- What needs to be done: Beginning with the line that contains "rintro z (rfl | rfl)" in the material below, print each line exactly until the line that contains "proper equivalence. [cite: Cox2013, §2.A, §3.A" has been printed, then stop.

- Input material:
..............................

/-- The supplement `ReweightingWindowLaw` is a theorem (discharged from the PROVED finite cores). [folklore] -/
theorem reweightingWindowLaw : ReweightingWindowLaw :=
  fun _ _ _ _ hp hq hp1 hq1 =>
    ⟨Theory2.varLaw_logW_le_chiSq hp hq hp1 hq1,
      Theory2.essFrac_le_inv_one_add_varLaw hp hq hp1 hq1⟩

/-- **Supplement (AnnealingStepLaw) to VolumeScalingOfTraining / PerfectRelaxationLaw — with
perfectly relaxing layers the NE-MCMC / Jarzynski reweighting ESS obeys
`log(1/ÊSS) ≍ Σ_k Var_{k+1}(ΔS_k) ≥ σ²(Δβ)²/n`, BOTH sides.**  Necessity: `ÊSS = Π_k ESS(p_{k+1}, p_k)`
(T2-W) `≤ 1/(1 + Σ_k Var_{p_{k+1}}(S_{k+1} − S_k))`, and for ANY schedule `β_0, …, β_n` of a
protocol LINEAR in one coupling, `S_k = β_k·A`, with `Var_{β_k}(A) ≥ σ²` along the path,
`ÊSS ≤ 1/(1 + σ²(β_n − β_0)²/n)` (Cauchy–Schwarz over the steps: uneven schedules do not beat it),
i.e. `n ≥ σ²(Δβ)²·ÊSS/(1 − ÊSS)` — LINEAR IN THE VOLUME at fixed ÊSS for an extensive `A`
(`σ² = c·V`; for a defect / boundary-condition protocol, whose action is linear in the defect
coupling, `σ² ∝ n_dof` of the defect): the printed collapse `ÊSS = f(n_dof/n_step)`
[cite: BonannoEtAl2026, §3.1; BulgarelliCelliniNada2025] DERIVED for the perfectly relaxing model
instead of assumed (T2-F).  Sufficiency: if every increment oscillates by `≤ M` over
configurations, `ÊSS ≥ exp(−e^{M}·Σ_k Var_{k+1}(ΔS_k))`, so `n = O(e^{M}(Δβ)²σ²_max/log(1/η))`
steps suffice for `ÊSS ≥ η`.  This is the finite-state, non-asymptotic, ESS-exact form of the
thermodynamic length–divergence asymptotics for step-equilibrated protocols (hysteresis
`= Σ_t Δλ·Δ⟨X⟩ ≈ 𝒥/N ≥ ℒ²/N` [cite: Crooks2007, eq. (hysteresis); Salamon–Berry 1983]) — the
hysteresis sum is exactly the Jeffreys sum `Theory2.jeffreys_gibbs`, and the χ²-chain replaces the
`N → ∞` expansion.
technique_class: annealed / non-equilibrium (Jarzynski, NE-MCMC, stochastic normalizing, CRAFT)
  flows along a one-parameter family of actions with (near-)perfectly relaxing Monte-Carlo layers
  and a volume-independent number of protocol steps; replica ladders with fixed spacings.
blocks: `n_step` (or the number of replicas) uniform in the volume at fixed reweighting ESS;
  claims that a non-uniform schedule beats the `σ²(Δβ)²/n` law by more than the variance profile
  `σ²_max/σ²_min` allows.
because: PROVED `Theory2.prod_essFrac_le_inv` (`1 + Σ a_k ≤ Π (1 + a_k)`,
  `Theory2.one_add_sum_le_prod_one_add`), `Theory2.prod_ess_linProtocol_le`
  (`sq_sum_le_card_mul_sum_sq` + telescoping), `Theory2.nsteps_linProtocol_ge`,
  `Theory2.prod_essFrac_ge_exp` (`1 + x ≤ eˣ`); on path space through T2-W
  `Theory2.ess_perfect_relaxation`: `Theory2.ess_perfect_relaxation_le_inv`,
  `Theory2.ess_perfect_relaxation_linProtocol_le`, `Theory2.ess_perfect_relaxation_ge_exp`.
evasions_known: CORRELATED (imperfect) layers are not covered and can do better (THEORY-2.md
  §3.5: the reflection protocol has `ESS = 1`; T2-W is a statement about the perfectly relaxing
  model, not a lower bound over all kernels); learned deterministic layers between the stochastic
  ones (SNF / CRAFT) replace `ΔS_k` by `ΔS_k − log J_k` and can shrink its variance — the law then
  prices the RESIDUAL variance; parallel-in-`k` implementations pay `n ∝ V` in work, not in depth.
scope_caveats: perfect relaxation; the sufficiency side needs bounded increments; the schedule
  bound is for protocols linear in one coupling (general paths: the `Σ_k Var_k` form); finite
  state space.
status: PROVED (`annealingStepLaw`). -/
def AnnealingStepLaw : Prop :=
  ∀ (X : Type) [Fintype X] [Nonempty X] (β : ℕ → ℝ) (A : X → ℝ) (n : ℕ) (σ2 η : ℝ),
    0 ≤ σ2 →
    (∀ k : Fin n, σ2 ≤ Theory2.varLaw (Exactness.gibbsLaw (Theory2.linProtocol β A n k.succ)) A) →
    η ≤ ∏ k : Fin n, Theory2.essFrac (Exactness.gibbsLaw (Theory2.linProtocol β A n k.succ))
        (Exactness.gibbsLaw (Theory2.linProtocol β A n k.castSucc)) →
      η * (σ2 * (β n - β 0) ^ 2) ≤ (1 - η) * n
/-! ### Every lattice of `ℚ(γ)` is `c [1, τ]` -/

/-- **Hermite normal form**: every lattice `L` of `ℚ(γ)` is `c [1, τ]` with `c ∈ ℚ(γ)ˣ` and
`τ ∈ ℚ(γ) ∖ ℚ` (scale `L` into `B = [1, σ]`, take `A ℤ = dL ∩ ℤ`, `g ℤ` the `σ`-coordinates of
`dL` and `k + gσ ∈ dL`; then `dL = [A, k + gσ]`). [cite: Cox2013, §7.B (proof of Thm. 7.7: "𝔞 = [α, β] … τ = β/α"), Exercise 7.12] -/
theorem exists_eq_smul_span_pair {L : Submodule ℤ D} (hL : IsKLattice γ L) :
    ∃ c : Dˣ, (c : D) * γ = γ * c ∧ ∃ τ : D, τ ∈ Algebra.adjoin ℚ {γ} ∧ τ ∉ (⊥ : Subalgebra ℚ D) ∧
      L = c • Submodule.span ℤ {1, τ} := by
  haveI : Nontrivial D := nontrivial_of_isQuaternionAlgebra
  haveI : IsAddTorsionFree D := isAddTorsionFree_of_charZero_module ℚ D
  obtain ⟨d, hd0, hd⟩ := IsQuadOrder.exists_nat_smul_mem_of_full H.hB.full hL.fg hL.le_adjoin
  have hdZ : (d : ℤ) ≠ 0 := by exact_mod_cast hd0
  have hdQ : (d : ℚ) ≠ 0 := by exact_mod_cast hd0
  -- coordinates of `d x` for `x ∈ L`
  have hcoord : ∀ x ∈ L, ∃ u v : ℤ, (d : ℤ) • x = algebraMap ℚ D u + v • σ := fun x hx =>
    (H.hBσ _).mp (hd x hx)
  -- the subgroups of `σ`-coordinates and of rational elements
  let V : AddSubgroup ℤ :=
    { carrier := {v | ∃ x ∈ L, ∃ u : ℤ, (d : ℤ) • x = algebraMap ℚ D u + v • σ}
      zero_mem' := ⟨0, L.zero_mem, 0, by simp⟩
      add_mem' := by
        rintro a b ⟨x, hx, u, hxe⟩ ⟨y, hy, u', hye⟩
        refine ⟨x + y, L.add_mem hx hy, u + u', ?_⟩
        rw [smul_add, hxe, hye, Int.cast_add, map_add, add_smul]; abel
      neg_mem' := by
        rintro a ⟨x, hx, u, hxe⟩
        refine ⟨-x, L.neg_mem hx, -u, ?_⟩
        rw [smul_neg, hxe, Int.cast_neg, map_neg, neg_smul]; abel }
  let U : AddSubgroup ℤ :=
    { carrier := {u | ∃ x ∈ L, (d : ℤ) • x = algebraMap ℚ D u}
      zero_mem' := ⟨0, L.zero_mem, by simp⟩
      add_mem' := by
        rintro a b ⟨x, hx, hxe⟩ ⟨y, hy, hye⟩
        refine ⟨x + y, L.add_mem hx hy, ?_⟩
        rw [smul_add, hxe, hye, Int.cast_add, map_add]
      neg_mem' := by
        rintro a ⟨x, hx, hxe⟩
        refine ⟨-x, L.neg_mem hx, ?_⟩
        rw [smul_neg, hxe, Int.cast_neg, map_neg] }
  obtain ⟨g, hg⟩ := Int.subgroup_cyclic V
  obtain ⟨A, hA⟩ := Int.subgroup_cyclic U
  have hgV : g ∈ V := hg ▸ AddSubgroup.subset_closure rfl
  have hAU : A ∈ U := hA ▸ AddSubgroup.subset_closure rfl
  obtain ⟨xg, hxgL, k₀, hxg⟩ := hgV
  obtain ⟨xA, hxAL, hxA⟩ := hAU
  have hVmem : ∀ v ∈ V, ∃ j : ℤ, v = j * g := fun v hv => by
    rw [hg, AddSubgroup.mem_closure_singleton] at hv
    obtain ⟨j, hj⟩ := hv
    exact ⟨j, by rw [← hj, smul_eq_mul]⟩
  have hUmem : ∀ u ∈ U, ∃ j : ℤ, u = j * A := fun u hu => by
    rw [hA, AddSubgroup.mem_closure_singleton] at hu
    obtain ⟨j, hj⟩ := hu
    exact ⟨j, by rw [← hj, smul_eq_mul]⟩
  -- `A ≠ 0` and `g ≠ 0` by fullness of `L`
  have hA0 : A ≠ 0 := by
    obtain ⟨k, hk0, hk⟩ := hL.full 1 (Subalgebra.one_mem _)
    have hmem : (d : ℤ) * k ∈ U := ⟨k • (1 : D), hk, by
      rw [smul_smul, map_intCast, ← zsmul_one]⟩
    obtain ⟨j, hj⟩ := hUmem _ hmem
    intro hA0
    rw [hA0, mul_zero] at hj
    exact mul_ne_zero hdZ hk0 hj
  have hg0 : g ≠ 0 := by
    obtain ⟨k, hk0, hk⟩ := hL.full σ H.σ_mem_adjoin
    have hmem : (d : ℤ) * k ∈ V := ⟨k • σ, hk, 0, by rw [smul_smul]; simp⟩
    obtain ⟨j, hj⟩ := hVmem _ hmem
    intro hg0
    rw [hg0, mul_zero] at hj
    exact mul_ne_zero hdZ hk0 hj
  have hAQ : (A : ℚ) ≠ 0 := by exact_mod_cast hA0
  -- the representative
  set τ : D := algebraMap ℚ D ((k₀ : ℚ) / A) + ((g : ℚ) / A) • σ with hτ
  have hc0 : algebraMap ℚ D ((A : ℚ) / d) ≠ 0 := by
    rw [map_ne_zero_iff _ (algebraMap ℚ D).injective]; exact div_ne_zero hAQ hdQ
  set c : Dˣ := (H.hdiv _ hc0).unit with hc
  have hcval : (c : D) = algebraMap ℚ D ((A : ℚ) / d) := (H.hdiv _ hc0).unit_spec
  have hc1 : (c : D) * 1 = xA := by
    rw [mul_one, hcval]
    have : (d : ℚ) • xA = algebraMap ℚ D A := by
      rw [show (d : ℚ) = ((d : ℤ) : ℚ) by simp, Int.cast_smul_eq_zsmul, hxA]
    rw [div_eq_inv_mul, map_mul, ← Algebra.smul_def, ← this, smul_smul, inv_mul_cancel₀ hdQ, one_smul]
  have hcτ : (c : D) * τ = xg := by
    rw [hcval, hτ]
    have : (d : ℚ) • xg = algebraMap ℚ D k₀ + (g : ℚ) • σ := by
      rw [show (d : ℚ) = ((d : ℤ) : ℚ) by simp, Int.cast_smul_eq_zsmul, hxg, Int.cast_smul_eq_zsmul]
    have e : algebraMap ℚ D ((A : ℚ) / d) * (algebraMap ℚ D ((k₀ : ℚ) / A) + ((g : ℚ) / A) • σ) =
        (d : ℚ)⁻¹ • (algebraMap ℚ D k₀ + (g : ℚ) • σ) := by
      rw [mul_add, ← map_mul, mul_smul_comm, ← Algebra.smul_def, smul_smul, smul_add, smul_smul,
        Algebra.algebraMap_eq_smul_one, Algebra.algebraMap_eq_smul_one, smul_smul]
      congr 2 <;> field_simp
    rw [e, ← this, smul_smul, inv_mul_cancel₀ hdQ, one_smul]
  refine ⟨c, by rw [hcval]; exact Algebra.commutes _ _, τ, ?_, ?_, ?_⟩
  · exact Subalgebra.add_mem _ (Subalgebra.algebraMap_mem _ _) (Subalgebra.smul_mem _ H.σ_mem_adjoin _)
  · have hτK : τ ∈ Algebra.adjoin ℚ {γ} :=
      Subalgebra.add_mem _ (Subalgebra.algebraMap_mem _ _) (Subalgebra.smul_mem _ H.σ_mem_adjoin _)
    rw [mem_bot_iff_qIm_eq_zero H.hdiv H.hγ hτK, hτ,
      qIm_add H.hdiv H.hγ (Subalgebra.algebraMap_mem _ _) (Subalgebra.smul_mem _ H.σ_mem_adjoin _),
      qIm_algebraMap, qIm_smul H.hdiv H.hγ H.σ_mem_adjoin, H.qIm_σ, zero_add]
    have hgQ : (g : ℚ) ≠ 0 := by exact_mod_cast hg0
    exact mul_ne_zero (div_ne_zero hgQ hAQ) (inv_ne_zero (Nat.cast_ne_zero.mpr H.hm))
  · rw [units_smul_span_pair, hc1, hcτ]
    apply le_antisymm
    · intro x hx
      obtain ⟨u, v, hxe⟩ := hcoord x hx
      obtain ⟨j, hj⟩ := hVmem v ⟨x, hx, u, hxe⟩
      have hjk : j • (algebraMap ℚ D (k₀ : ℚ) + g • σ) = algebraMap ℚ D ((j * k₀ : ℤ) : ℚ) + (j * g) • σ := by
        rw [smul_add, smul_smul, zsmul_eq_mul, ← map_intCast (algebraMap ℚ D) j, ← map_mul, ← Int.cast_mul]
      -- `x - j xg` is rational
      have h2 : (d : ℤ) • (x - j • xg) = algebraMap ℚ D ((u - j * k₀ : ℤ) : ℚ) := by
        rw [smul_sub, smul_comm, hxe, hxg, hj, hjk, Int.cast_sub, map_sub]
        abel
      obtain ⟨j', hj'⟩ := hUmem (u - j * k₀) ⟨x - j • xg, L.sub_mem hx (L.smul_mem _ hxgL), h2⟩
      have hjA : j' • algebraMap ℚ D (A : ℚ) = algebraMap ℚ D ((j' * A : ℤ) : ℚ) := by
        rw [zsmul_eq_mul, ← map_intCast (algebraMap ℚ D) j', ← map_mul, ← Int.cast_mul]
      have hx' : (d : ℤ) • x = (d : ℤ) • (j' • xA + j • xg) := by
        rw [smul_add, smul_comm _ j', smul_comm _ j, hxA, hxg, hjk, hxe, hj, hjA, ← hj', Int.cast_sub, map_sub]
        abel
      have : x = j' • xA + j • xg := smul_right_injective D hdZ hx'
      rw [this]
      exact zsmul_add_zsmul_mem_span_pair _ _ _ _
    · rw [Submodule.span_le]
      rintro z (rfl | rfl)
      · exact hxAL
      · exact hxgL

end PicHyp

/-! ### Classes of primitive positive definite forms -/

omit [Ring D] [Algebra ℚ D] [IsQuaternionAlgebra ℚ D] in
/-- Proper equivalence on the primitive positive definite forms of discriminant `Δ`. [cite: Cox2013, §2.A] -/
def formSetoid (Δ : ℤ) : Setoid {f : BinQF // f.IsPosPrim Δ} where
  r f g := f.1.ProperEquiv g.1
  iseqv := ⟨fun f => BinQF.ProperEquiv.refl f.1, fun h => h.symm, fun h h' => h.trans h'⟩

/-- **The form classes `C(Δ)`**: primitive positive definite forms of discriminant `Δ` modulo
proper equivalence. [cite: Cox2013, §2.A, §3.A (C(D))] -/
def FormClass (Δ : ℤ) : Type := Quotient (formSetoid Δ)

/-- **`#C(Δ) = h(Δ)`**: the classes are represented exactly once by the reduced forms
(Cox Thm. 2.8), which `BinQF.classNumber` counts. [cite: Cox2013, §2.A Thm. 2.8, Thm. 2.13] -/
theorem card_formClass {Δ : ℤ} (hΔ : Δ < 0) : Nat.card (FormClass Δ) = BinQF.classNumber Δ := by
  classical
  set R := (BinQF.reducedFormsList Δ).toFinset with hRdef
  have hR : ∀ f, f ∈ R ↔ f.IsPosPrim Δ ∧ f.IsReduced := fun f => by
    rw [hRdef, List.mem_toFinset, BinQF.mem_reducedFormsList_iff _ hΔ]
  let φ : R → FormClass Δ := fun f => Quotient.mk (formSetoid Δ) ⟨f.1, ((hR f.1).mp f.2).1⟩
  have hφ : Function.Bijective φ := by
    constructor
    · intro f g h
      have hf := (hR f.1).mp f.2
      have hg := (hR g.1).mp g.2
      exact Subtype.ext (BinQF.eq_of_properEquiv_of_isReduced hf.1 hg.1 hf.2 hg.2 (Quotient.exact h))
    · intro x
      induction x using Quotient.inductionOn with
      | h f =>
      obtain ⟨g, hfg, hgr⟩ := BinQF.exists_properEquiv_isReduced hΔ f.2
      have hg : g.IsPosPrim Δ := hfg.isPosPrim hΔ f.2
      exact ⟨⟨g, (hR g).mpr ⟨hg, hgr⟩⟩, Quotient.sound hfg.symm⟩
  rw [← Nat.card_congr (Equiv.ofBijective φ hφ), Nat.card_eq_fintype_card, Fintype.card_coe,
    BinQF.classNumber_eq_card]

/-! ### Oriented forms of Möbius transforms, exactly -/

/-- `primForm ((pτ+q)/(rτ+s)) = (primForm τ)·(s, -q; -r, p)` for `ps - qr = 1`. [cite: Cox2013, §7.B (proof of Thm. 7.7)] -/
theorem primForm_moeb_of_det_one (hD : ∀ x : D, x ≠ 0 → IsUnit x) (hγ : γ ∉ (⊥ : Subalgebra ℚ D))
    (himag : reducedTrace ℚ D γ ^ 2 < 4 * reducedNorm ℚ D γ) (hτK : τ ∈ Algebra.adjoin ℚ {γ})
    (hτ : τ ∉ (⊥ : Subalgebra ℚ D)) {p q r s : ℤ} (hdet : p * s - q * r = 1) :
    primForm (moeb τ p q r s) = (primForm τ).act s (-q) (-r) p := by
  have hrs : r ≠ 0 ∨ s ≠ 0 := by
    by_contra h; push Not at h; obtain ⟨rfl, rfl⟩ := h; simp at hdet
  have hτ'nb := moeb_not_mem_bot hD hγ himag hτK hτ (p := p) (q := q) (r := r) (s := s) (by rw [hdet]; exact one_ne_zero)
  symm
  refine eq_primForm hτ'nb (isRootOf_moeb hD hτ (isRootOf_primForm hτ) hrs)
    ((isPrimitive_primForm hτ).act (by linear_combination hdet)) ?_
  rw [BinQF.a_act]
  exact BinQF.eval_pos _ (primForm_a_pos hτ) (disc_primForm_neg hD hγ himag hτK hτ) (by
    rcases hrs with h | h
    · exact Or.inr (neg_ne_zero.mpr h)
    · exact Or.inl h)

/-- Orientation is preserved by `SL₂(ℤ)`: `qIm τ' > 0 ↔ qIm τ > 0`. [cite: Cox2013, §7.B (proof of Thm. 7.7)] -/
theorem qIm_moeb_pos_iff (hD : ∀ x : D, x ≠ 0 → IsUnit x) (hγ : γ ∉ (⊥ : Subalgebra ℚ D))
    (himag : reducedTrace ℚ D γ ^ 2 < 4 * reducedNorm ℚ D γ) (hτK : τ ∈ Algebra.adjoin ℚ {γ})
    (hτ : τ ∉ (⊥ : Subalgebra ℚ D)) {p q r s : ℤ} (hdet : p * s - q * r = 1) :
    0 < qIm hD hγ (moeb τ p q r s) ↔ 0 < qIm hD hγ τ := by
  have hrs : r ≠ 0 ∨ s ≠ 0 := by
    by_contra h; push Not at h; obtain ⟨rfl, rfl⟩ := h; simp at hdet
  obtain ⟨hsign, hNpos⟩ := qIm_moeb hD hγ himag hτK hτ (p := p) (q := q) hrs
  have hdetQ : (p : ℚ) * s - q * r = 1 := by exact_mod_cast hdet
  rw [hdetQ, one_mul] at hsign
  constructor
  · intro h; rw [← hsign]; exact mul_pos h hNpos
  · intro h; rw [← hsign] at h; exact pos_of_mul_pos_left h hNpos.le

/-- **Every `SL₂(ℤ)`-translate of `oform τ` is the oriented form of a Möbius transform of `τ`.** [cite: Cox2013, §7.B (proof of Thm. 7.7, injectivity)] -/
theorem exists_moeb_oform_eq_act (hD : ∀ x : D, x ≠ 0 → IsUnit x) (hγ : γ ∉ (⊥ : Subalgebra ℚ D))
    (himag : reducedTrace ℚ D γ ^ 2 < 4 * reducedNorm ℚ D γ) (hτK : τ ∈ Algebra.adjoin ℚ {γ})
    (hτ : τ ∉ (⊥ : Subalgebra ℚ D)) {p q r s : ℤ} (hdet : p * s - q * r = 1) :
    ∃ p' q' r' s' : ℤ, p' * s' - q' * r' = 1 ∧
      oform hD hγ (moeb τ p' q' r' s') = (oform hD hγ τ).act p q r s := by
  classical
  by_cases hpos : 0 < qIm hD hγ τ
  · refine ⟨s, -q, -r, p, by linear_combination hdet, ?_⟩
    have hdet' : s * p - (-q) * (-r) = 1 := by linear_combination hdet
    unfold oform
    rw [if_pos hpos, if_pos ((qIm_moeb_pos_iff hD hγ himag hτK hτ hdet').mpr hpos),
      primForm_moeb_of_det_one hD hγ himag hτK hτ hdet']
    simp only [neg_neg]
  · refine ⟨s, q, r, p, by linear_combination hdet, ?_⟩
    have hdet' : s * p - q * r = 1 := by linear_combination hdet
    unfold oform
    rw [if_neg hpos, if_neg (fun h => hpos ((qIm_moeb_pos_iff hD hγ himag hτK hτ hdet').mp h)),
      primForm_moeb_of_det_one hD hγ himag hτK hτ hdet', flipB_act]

..............................

- Exercise solution:
      rintro z (rfl | rfl)
      · exact hxAL
      · exact hxgL

end PicHyp

/-! ### Classes of primitive positive definite forms -/

omit [Ring D] [Algebra ℚ D] [IsQuaternionAlgebra ℚ D] in
/-- Proper equivalence on the primitive positive definite forms of discriminant `Δ`. [cite: Cox2013, §2.A] -/
def formSetoid (Δ : ℤ) : Setoid {f : BinQF // f.IsPosPrim Δ} where
  r f g := f.1.ProperEquiv g.1
  iseqv := ⟨fun f => BinQF.ProperEquiv.refl f.1, fun h => h.symm, fun h h' => h.trans h'⟩

/-- **The form classes `C(Δ)`**: primitive positive definite forms of discriminant `Δ` modulo
proper equivalence. [cite: Cox2013, §2.A, §3.A (C(D))] -/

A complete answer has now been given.